1.2 Verweerder heeft klager vanaf februari 2014 t/m april 2014 bijgestaan in een huurkwestie tegen diens verhuurder.
1.3 Verweerder heeft bij brief van 13 februari 2014 een opdrachtbevestiging aan klager gestuurd met daarin de financiële afspraken, de wijze van declareren en de Algemene Voorwaarden. De brief is per post en per e-mail verzonden.
1.4 Klager heeft bij e-mailbericht van 14 februari 2014 de ontvangst van de brief van 13 februari 2014 van verweerder bevestigd en aan verweerder stukken gezonden.
1.5 Op 14 februari 2014 heeft verweerder de gemaakte afspraken met betrekking tot de kosten van rechtsbijstand herhaald en een voorschotnota van € 200,-- gestuurd.
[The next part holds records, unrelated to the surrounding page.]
import Summits.Ventures.YMGap.Census.TwistField
import HarnessLib

/-!
# Venture YMGap, track (b) — differentiating a field partition function along an affine line of coefficient fields

HONEST FRAMING: venture file of the cell `pub-ymgap` (QuantumFields programme), track (b); finite tori `(ℤ/Lℤ)^d` only; calculus
plumbing (differentiation under the Haar integral); nothing about (5.15), limits, confinement or a mass gap.

For two coefficient fields `A`, `B : plaquettes → (n ↦ coefficient)` consider the affine line `a_t = A + t B`.  Since every
plaquette weight `Σ_n a_t(p)_n χ_n(U_p)` is affine in `t`, the field partition function `Z(a_t) = ∫ ∏_p (α_p + t β_p) dU`
(`FieldRP.coefFieldZ`) is a polynomial in `t` whose derivative is the sum over MARKED plaquettes `p₀` of the partition functions
of the fields `a_t` with the coefficient vector of `p₀` replaced by `B_{p₀}` (`hasDerivAt_coefFieldZ_line`; dominated convergence on
the compact configuration space, as in `CoeffMonotone` / `PatternMonotone`).  Consequently a SUM of two such line functions is
non-decreasing on `t ≥ 0` as soon as the paired marked terms are non-negative (`monotoneOn_coefFieldZ_line_add`) — the form in
which Tomboulis's `∂Z⁺/∂c_j ≥ 0` (arXiv:0707.2179 Prop. IV.2 (i)) and the dropping step of App. A §2 are used for
`Z⁺ = (Z + Z⁻)/2`, whose two halves are the lines of a field and of its twist.

References: E. T. Tomboulis, arXiv:0707.2179, Prop. IV.2 and App. A §2 [cite: Tomboulis2007Confinement, Prop. IV.2, App. A §2].
-/

noncomputable section

open MeasureTheory Finset Real
open scoped BigOperators
open Literature.MathematicalPhysics.QuantumLattice
open Literature.MathematicalPhysics.QuantumFieldTheory
open Literature.MathematicalPhysics.QuantumFieldTheory.Tomboulis2007
open Literature.MathematicalPhysics.QuantumFieldTheory.WilsonRP

namespace Summit.Ventures.YMGap.Census

variable {d L : ℕ}

/-! ### The affine line of fields and its marked fields -/

/-- The weight of `p` along the line is affine in `t`: `charSum (A_p + t B_p) = charSum A_p + t · charSum B_p`. -/
theorem charSum_line (J : ℕ) (A B : Plaquette d L → ℕ → ℝ) (t : ℝ) (p : Plaquette d L) (r : ℝ) :
    charSum J (fun n => A p n + t * B p n) r = charSum J (A p) r + t * charSum J (B p) r := by
  rw [charSum_add J (A p) (fun n => t * B p n), charSum_smul]

section Line

variable [NeZero L]

/-- **The integrand of `Z(A + tB)` is `∏_p (α_p(W) + t β_p(W))`.** -/
theorem coefFieldFn_line (J : ℕ) (A B : Plaquette d L → ℕ → ℝ) (t : ℝ) (W : GaugeConfig d L SU2) :
    coefFieldFn J (fun p n => A p n + t * B p n) W =
      ∏ p : Plaquette d L, (charSum J (A p) (plaqRe rhoFund W p) + t * charSum J (B p) (plaqRe rhoFund W p)) := by
  unfold coefFieldFn
  exact Finset.prod_congr rfl fun p _ => charSum_line J A B t p _

/-- **The `p₀`-term of the derivative is the integrand of the marked field** `update (A + tB) p₀ B_{p₀}`. -/
theorem coefFieldFn_line_marked (J : ℕ) (A B : Plaquette d L → ℕ → ℝ) (t : ℝ) (p₀ : Plaquette d L)
    (W : GaugeConfig d L SU2) :
    coefFieldFn J (Function.update (fun p n => A p n + t * B p n) p₀ (B p₀)) W =
      (∏ p ∈ univ.erase p₀, (charSum J (A p) (plaqRe rhoFund W p) + t * charSum J (B p) (plaqRe rhoFund W p))) *
        charSum J (B p₀) (plaqRe rhoFund W p₀) := by
  unfold coefFieldFn
  rw [← Finset.mul_prod_erase univ _ (Finset.mem_univ p₀), Function.update_self, mul_comm]
  congr 1
  refine Finset.prod_congr rfl fun p hp => ?_
  rw [Function.update_of_ne (Finset.mem_erase.1 hp).1]
  exact charSum_line J A B t p _

/-! ### Continuity and the pointwise derivative -/

omit [NeZero L] in
/-- `W ↦ charSum J b (Re tr U_p)` is continuous. -/
theorem continuous_charSum_plaqRe (J : ℕ) (b : ℕ → ℝ) (p : Plaquette d L) :
    Continuous fun W : GaugeConfig d L SU2 => charSum J b (plaqRe rhoFund W p) :=
  (continuous_charSum J b).comp (continuous_plaqRe p)

/-- `(t, W) ↦ ∏_p (α_p + t β_p)` is jointly continuous. -/
theorem continuous_line_integrand₂ (J : ℕ) (A B : Plaquette d L → ℕ → ℝ) :
    Continuous fun z : ℝ × GaugeConfig d L SU2 =>
      ∏ p : Plaquette d L, (charSum J (A p) (plaqRe rhoFund z.2 p) + z.1 * charSum J (B p) (plaqRe rhoFund z.2 p)) :=
  continuous_finsetProd _ fun p _ => ((continuous_charSum_plaqRe J (A p) p).comp continuous_snd).add
    (continuous_fst.mul ((continuous_charSum_plaqRe J (B p) p).comp continuous_snd))

/-- `(t, W) ↦ Σ_{p₀} (∏_{p ≠ p₀} (α_p + t β_p)) β_{p₀}` is jointly continuous. -/
theorem continuous_line_deriv₂ (J : ℕ) (A B : Plaquette d L → ℕ → ℝ) :
    Continuous fun z : ℝ × GaugeConfig d L SU2 => ∑ p₀ : Plaquette d L,
      (∏ p ∈ univ.erase p₀, (charSum J (A p) (plaqRe rhoFund z.2 p) + z.1 * charSum J (B p) (plaqRe rhoFund z.2 p))) *
        charSum J (B p₀) (plaqRe rhoFund z.2 p₀) := by
  refine continuous_finsetSum _ fun p₀ _ => ?_
  refine (continuous_finsetProd _ fun p _ => ?_).mul ((continuous_charSum_plaqRe J (B p₀) p₀).comp continuous_snd)
  exact ((continuous_charSum_plaqRe J (A p) p).comp continuous_snd).add
    (continuous_fst.mul ((continuous_charSum_plaqRe J (B p) p).comp continuous_snd))

/-- `W ↦ ∏_p (α_p + t β_p)` is continuous. -/
theorem continuous_line_integrand (J : ℕ) (A B : Plaquette d L → ℕ → ℝ) (t : ℝ) :
    Continuous fun W : GaugeConfig d L SU2 =>
      ∏ p : Plaquette d L, (charSum J (A p) (plaqRe rhoFund W p) + t * charSum J (B p) (plaqRe rhoFund W p)) :=
  continuous_finsetProd _ fun p _ => (continuous_charSum_plaqRe J (A p) p).add
    (continuous_const.mul (continuous_charSum_plaqRe J (B p) p))

/-- `W ↦ Σ_{p₀} (∏_{p ≠ p₀} (α_p + t β_p)) β_{p₀}` is continuous. -/
theorem continuous_line_deriv (J : ℕ) (A B : Plaquette d L → ℕ → ℝ) (t : ℝ) :
    Continuous fun W : GaugeConfig d L SU2 => ∑ p₀ : Plaquette d L,
      (∏ p ∈ univ.erase p₀, (charSum J (A p) (plaqRe rhoFund W p) + t * charSum J (B p) (plaqRe rhoFund W p))) *
        charSum J (B p₀) (plaqRe rhoFund W p₀) := by
  refine continuous_finsetSum _ fun p₀ _ => ?_
  refine (continuous_finsetProd _ fun p _ => ?_).mul (continuous_charSum_plaqRe J (B p₀) p₀)
  exact (continuous_charSum_plaqRe J (A p) p).add (continuous_const.mul (continuous_charSum_plaqRe J (B p) p))

/-- Pointwise differentiability of the integrand in `t` (product rule). -/
theorem hasDerivAt_line_integrand (J : ℕ) (A B : Plaquette d L → ℕ → ℝ) (W : GaugeConfig d L SU2) (t : ℝ) :
    HasDerivAt (fun s : ℝ =>
        ∏ p : Plaquette d L, (charSum J (A p) (plaqRe rhoFund W p) + s * charSum J (B p) (plaqRe rhoFund W p)))
      (∑ p₀ : Plaquette d L,
        (∏ p ∈ univ.erase p₀, (charSum J (A p) (plaqRe rhoFund W p) + t * charSum J (B p) (plaqRe rhoFund W p))) *
          charSum J (B p₀) (plaqRe rhoFund W p₀)) t := by
  have h : HasDerivAt (∏ p ∈ (univ : Finset (Plaquette d L)),
      fun s : ℝ => charSum J (A p) (plaqRe rhoFund W p) + s * charSum J (B p) (plaqRe rhoFund W p))
      (∑ p₀ ∈ (univ : Finset (Plaquette d L)),
        (∏ p ∈ univ.erase p₀, (charSum J (A p) (plaqRe rhoFund W p) + t * charSum J (B p) (plaqRe rhoFund W p))) •
          charSum J (B p₀) (plaqRe rhoFund W p₀)) t :=
    HasDerivAt.finsetProd fun p _ => (hasDerivAt_mul_const _).const_add _
  have hfun : (fun s : ℝ =>
      ∏ p : Plaquette d L, (charSum J (A p) (plaqRe rhoFund W p) + s * charSum J (B p) (plaqRe rhoFund W p))) =
      ∏ p ∈ (univ : Finset (Plaquette d L)),
        fun s : ℝ => charSum J (A p) (plaqRe rhoFund W p) + s * charSum J (B p) (plaqRe rhoFund W p) := by
    funext s
    simp only [Finset.prod_apply]
  rw [hfun]
  simpa only [smul_eq_mul] using h

/-! ### Differentiation under the integral sign -/

/-- `Z(A + tB) = ∫ ∏_p (α_p + t β_p) dU`. -/
theorem coefFieldZ_line_eq_integral (J : ℕ) (A B : Plaquette d L → ℕ → ℝ) (t : ℝ) :
    coefFieldZ J (fun p n => A p n + t * B p n) =
      ∫ W, ∏ p : Plaquette d L, (charSum J (A p) (plaqRe rhoFund W p) + t * charSum J (B p) (plaqRe rhoFund W p))
        ∂(Measure.pi fun _ : Edge d L => haarProbability SU2) := by
  unfold coefFieldZ
  exact integral_congr_ae (ae_of_all _ fun W => coefFieldFn_line J A B t W)

/-- `Σ_{p₀} Z(update (A + tB) p₀ B_{p₀}) = ∫ Σ_{p₀} (∏_{p ≠ p₀} (α_p + t β_p)) β_{p₀} dU`. -/
theorem sum_coefFieldZ_marked_eq_integral (J : ℕ) (A B : Plaquette d L → ℕ → ℝ) (t : ℝ) :
    (∑ p₀ : Plaquette d L, coefFieldZ J (Function.update (fun p n => A p n + t * B p n) p₀ (B p₀))) =
      ∫ W, ∑ p₀ : Plaquette d L,
        (∏ p ∈ univ.erase p₀, (charSum J (A p) (plaqRe rhoFund W p) + t * charSum J (B p) (plaqRe rhoFund W p))) *
          charSum J (B p₀) (plaqRe rhoFund W p₀) ∂(Measure.pi fun _ : Edge d L => haarProbability SU2) := by
  haveI : SecondCountableTopology SU2 := secondCountableTopology_su2
  rw [integral_finsetSum _ (fun p₀ _ => ?_)]
  · unfold coefFieldZ
    exact Finset.sum_congr rfl fun p₀ _ => integral_congr_ae (ae_of_all _ fun W => coefFieldFn_line_marked J A B t p₀ W)
  · have hc : Continuous fun W : GaugeConfig d L SU2 =>
        (∏ p ∈ univ.erase p₀, (charSum J (A p) (plaqRe rhoFund W p) + t * charSum J (B p) (plaqRe rhoFund W p))) *
          charSum J (B p₀) (plaqRe rhoFund W p₀) :=
      (continuous_finsetProd _ fun p _ => (continuous_charSum_plaqRe J (A p) p).add
        (continuous_const.mul (continuous_charSum_plaqRe J (B p) p))).mul (continuous_charSum_plaqRe J (B p₀) p₀)
    exact integrable_of_continuous_fin hc

variable [NeZero d] [Fact (1 < L)]

omit [NeZero d] [Fact (1 < L)] in
/-- **`d/dt Z(A + tB) = Σ_{p₀} Z(update (A + tB) p₀ B_{p₀})`** (the integrand and its `t`-derivative are continuous, hence bounded
on the compact `[t-1, t+1] × SU(2)^{links}`; `hasDerivAt_integral_of_dominated_loc_of_deriv_le`). -/
theorem hasDerivAt_coefFieldZ_line (J : ℕ) (A B : Plaquette d L → ℕ → ℝ) (t₀ : ℝ) :
    HasDerivAt (fun t => coefFieldZ J (fun p n => A p n + t * B p n))
      (∑ p₀ : Plaquette d L, coefFieldZ J (Function.update (fun p n => A p n + t₀ * B p n) p₀ (B p₀))) t₀ := by
  haveI : SecondCountableTopology SU2 := secondCountableTopology_su2
  have hZ : (fun t => coefFieldZ J (fun p n => A p n + t * B p n)) = fun t =>
      ∫ W, ∏ p : Plaquette d L, (charSum J (A p) (plaqRe rhoFund W p) + t * charSum J (B p) (plaqRe rhoFund W p))
        ∂(Measure.pi fun _ : Edge d L => haarProbability SU2) :=
    funext fun t => coefFieldZ_line_eq_integral J A B t
  rw [hZ, sum_coefFieldZ_marked_eq_integral]
  have hK : IsCompact (Metric.closedBall t₀ 1 ×ˢ (Set.univ : Set (GaugeConfig d L SU2))) :=
    (isCompact_closedBall t₀ 1).prod isCompact_univ
  obtain ⟨K, hKb⟩ := hK.exists_bound_of_continuousOn (continuous_line_deriv₂ J A B).continuousOn
  have hbound : ∀ᵐ W ∂(Measure.pi fun _ : Edge d L => haarProbability SU2), ∀ t ∈ Metric.ball t₀ 1,
      ‖∑ p₀ : Plaquette d L,
        (∏ p ∈ univ.erase p₀, (charSum J (A p) (plaqRe rhoFund W p) + t * charSum J (B p) (plaqRe rhoFund W p))) *
          charSum J (B p₀) (plaqRe rhoFund W p₀)‖ ≤ K :=
    ae_of_all _ fun W t ht => hKb (t, W) ⟨Metric.ball_subset_closedBall ht, Set.mem_univ _⟩
  have key := hasDerivAt_integral_of_dominated_loc_of_deriv_le
    (μ := Measure.pi fun _ : Edge d L => haarProbability SU2)
    (F := fun t W => ∏ p : Plaquette d L,
      (charSum J (A p) (plaqRe rhoFund W p) + t * charSum J (B p) (plaqRe rhoFund W p)))
    (F' := fun t W => ∑ p₀ : Plaquette d L,
      (∏ p ∈ univ.erase p₀, (charSum J (A p) (plaqRe rhoFund W p) + t * charSum J (B p) (plaqRe rhoFund W p))) *
        charSum J (B p₀) (plaqRe rhoFund W p₀))
    (x₀ := t₀) (bound := fun _ => K) (Metric.ball_mem_nhds t₀ one_pos)
    (Filter.Eventually.of_forall fun t => (continuous_line_integrand J A B t).aestronglyMeasurable)
    (integrable_of_continuous_fin (continuous_line_integrand J A B t₀))
    ((continuous_line_deriv J A B t₀).aestronglyMeasurable)
    hbound (integrable_const K) (ae_of_all _ fun W t _ => hasDerivAt_line_integrand J A B W t)
  exact key.2

omit [NeZero d] [Fact (1 < L)] in
/-- **Monotonicity criterion for a sum of two lines.**  If for every `t > 0` and every marked plaquette `p₀` the SUM of the two
marked partition functions is `≥ 0`, then `t ↦ Z(A + tB) + Z(A' + tB')` is non-decreasing on `[0, ∞)`. -/
theorem monotoneOn_coefFieldZ_line_add (J : ℕ) (A B A' B' : Plaquette d L → ℕ → ℝ)
    (h : ∀ t : ℝ, 0 < t → ∀ p₀ : Plaquette d L,
      0 ≤ coefFieldZ J (Function.update (fun p n => A p n + t * B p n) p₀ (B p₀)) +
        coefFieldZ J (Function.update (fun p n => A' p n + t * B' p n) p₀ (B' p₀))) :
    MonotoneOn (fun t => coefFieldZ J (fun p n => A p n + t * B p n) + coefFieldZ J (fun p n => A' p n + t * B' p n))
      (Set.Ici 0) := by
  have hderiv : ∀ s, HasDerivAt
      (fun t => coefFieldZ J (fun p n => A p n + t * B p n) + coefFieldZ J (fun p n => A' p n + t * B' p n))
      ((∑ p₀ : Plaquette d L, coefFieldZ J (Function.update (fun p n => A p n + s * B p n) p₀ (B p₀))) +
        ∑ p₀ : Plaquette d L, coefFieldZ J (Function.update (fun p n => A' p n + s * B' p n) p₀ (B' p₀))) s :=
    fun s => (hasDerivAt_coefFieldZ_line J A B s).add (hasDerivAt_coefFieldZ_line J A' B' s)
  refine monotoneOn_of_deriv_nonneg (convex_Ici 0) ?_ ?_ ?_
  · exact HasDerivAt.continuousOn fun s _ => hderiv s
  · exact fun s _ => (hderiv s).differentiableAt.differentiableWithinAt
  · intro s hs
    rw [interior_Ici] at hs
    rw [(hderiv s).deriv, ← Finset.sum_add_distrib]
    exact Finset.sum_nonneg fun p₀ _ => h s hs p₀

omit [NeZero d] [Fact (1 < L)] in
/-- The criterion applied between `t = 0` and `t = 1`: `Z(A) + Z(A') ≤ Z(A + B) + Z(A' + B')`. -/
theorem coefFieldZ_add_le_of_marked_nonneg (J : ℕ) (A B A' B' : Plaquette d L → ℕ → ℝ)
    (h : ∀ t : ℝ, 0 < t → ∀ p₀ : Plaquette d L,
      0 ≤ coefFieldZ J (Function.update (fun p n => A p n + t * B p n) p₀ (B p₀)) +
        coefFieldZ J (Function.update (fun p n => A' p n + t * B' p n) p₀ (B' p₀))) :
    coefFieldZ J A + coefFieldZ J A' ≤
      coefFieldZ J (fun p n => A p n + B p n) + coefFieldZ J (fun p n => A' p n + B' p n) := by
  have hm := monotoneOn_coefFieldZ_line_add J A B A' B' h (Set.mem_Ici.2 le_rfl) (Set.mem_Ici.2 zero_le_one) zero_le_one
  have h0 : (fun p n => A p n + (0 : ℝ) * B p n) = A := by funext p n; ring
  have h0' : (fun p n => A' p n + (0 : ℝ) * B' p n) = A' := by funext p n; ring
  have h1 : (fun p n => A p n + (1 : ℝ) * B p n) = fun p n => A p n + B p n := by funext p n; ring
  have h1' : (fun p n => A' p n + (1 : ℝ) * B' p n) = fun p n => A' p n + B' p n := by funext p n; ring
  simp only [h0, h0', h1, h1'] at hm
  exact hm

end Line

end Summit.Ventures.YMGap.Census

end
1.6 Bij e-mailbericht van 20 februari 2014 heeft klager verweerder gevraagd alleen een brief aan de verhuurder te sturen met daarin het verzoek de maatregelen op te schorten.
1.7 Namens klager heeft verweerder op 27 februari 2014 een brief aan de verhuurder gezonden met het verzoek alle rechtsmaatregelen aan te houden totdat namens klager een inhoudelijk betalingsvoorstel zou kunnen worden gedaan.
1.8 Op 27 februari 2014 heeft verweerder een toevoeging voor klager aangevraagd bij de Raad voor Rechtsbijstand. De Raad voor Rechtsbijstand heeft op 7 maart 2014 om extra informatie verzocht. Uiteindelijk heeft de Raad voor Rechtsbijstand bij besluit d.d. 15 april 2014 de toevoeging omgezet in een “Licht Advies Toevoeging” en klager een eigen bijdrage opgelegd van € 77,--.
1.9 Bij brief van 2 april 2014 heeft mr. G. namens verhuurder, verweerder verzocht om een inhoudelijke reactie, welke brief verweerder heeft doorgezonden aan klager. Tevens vermeldt klager in zijn e-mailbericht dat hij na zijn e-mailbericht van 31 maart 2014, zijnde een betalingsherinnering, nog geen betaling van klager heeft ontvangen en voorts dat hij een “Licht Advies Toevoeging” zal aanvragen.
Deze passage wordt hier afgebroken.